Records from a data source:
============
import Summits.Ventures.PercRepro.GenQLargeSevenAll
import Summits.Ventures.PercRepro.GenQCoreChain
import Summits.Ventures.PercRepro.GenQEightSixAssembly

/-!
# PercRepro — THE `(9, 7)` ROW REDUCED TO ITS TWO RESIDUES (night-4, gen 7)

With the `(8, 6)` row in the tree (`GenQEightSixAssembly`: `TraceSumsCore 4, 5`, `HighLayersCoreFree 5, 6`) and the
reduction `rls_succ_succ_of_highLayers 7`, the `(9, 7)` row of C-025 needs exactly `HighLayersCoreFree 7` and
`TraceSumsCore 6`.  THEOREM LARGE₇ (`jq_nonneg_of_large_seven`, coranks `d ≥ 3t + 15` at `t ≤ 5`, `d ≥ 40` at `t = 6`),
the size chain (`card_le_fCore_of_core`: a rank-`7` flat of the core has `≤ 87` points) and the small-corank lemma
(`Jq_nonneg_of_card_le`: `d ≤ t − 1`) leave of the former exactly the CERTIFICATE RESIDUE
`HighLayersSevenResidue` — the type-`t` balance on the coloop-free rank-`7` flats of rank-`9` Core matroids at the
coranks `t ≤ d ≤ 3t + 14` (`t = 3, 4, 5`: `3 … 23`, `4 … 26`, `5 … 29`) and `6 ≤ d ≤ 39` (`t = 6`;
`sevenResidueBound`): `103` cases.

* `highLayersCoreFree_seven_of_residue : HighLayersSevenResidue → HighLayersCoreFree 7`;
* **`rls_nine_seven_of_residues : HighLayersSevenResidue → TraceSumsCore 6 → ∀ M, RLS M 9 7`** — the precise
  remaining gap of the diagonal at `(9, 7)`, as two named statements.

Imports `GenQLargeSevenAll`, `GenQCoreChain`, `GenQEightSixAssembly`.
-/
namespace PercRepro.Night4

open Finset ThmH SixFour GenQ PerFlat Star NightThree ThmN

/-- The corank window of the residue at type `t`: `|G| < 3t + 22` for `t ≤ 5`, `|G| < 47` at `t = 6`. -/
def sevenResidueBound (t : ℕ) : ℕ := if t ≤ 5 then 3 * t + 22 else 47

/-- **The certificate residue of `HighLayersCoreFree 7`**: the type-`t` balance (`3 ≤ t ≤ 6`) on the coloop-free
rank-`7` flats `G` of rank-`9` Core matroids with `7 + t ≤ |G| < sevenResidueBound t` (coranks `t … 3t + 14`, and
`6 … 39` at `t = 6`) — exactly what THEOREM LARGE₇ and the small-corank lemma do not cover. -/
def HighLayersSevenResidue : Prop :=
  ∀ {β : Type} [DecidableEq β] (M : Matroid β) [M.Finite] (G : Finset β), Core M 9 → G ∈ flatsQ M 7 →
    TwoHyp M G 7 → mTr M G = 0 → ∀ t, 3 ≤ t → t ≤ 6 → 7 + t ≤ G.card → G.card < sevenResidueBound t →
      0 ≤ Jq M G 7 t

/-- **`HighLayersCoreFree 7` from its certificate residue**: coranks `≤ t − 1` are demand-free
(`Jq_nonneg_of_card_le`), `|G| ≥ sevenResidueBound t` is THEOREM LARGE₇ on `|G| ≤ 87` (`card_le_fCore_of_core`),
the rest is the residue. -/
theorem highLayersCoreFree_seven_of_residue (h : HighLayersSevenResidue) : HighLayersCoreFree 7 := by
  intro β _ M _ G hc hG hF hm t ht3 ht
  have h10 := core_flat_four_le_ten M hc
  have hG' := mem_flatsQ.1 hG
  by_cases hsmall : G.card + 1 ≤ 7 + t
  · exact Jq_nonneg_of_card_le (by omega) hsmall
  · by_cases hres : G.card < sevenResidueBound t
    · exact h M G hc hG hF hm t ht3 (by omega) (by omega) hres
    · have h87 : G.card ≤ 87 := card_le_fCore_of_core hc h10 7 G hG
      unfold sevenResidueBound at hres
      by_cases h5 : t ≤ 5
      · rw [if_pos h5] at hres
        exact jq_nonneg_of_large_seven hc h10 hG'.1 hG'.2.2 ht3 (by omega) (by omega) h87 (Or.inl h5)
      · rw [if_neg h5] at hres
        exact jq_nonneg_of_large_seven hc h10 hG'.1 hG'.2.2 ht3 (by omega) (by omega) h87 (Or.inr (by omega))

/-- **THE `(9, 7)` ROW OF C-025 FROM ITS TWO RESIDUES**: `HighLayersSevenResidue` (the `103` certificate cases) and
`TraceSumsCore 6` (the level-`7` trace sums on the rank-`6` subsets of the core) — everything else is in the tree. -/
theorem rls_nine_seven_of_residues {γ : Type} [DecidableEq γ] (hres : HighLayersSevenResidue)
    (htr6 : TraceSumsCore 6) (M : Matroid γ) [M.Finite] : RLS M 9 7 := by
  refine rls_succ_succ_of_highLayers 7 (by norm_num) (by norm_num) ?_ ?_ M
  · intro q' h4 h7
    have hq : q' = 4 ∨ q' = 5 ∨ q' = 6 := by omega
    rcases hq with rfl | rfl | rfl
    · intro β _ M _ H hc hH hrH t ht
      exact traceSumsCore_four_of_ten (fun {β} [DecidableEq β] (M : Matroid β) [M.Finite] {p : ℕ} (hc : Core M p) =>
        core_flat_four_le_ten M hc) M H hc hH hrH t ht
    · intro β _ M _ H hc hH hrH t ht
      exact traceSumsCore_five_of_ten (fun {β} [DecidableEq β] (M : Matroid β) [M.Finite] {p : ℕ} (hc : Core M p) =>
        core_flat_four_le_ten M hc) M H hc hH hrH t ht
    · intro β _ M _ H hc hH hrH t ht
      exact htr6 M H hc hH hrH t ht
  · intro q' h5 h7
    have hq : q' = 5 ∨ q' = 6 ∨ q' = 7 := by omega
    rcases hq with rfl | rfl | rfl
    · intro β _ M _ G hc hG h2 hm t ht3 ht
      exact highLayersCoreFree_five_of_ten (fun {β} [DecidableEq β] (M : Matroid β) [M.Finite] {p : ℕ} (hc : Core M p) =>
        core_flat_four_le_ten M hc) M G hc hG h2 hm t ht3 ht
    · intro β _ M _ G hc hG h2 hm t ht3 ht
      exact highLayersCoreFree_six_of_ten (fun {β} [DecidableEq β] (M : Matroid β) [M.Finite] {p : ℕ} (hc : Core M p) =>
        core_flat_four_le_ten M hc) M G hc hG h2 hm t ht3 ht
    · intro β _ M _ G hc hG h2 hm t ht3 ht
      exact highLayersCoreFree_seven_of_residue hres M G hc hG h2 hm t ht3 ht

end PercRepro.Night4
============
PROBLEM DESCRIPTION: Among the entries, find each line that includes the string "Finset" and copy it.

RESULT OF THE TASK:
open Finset ThmH SixFour GenQ PerFlat Star NightThree ThmN
  ∀ {β : Type} [DecidableEq β] (M : Matroid β) [M.Finite] (G : Finset β), Core M 9 → G ∈ flatsQ M 7 →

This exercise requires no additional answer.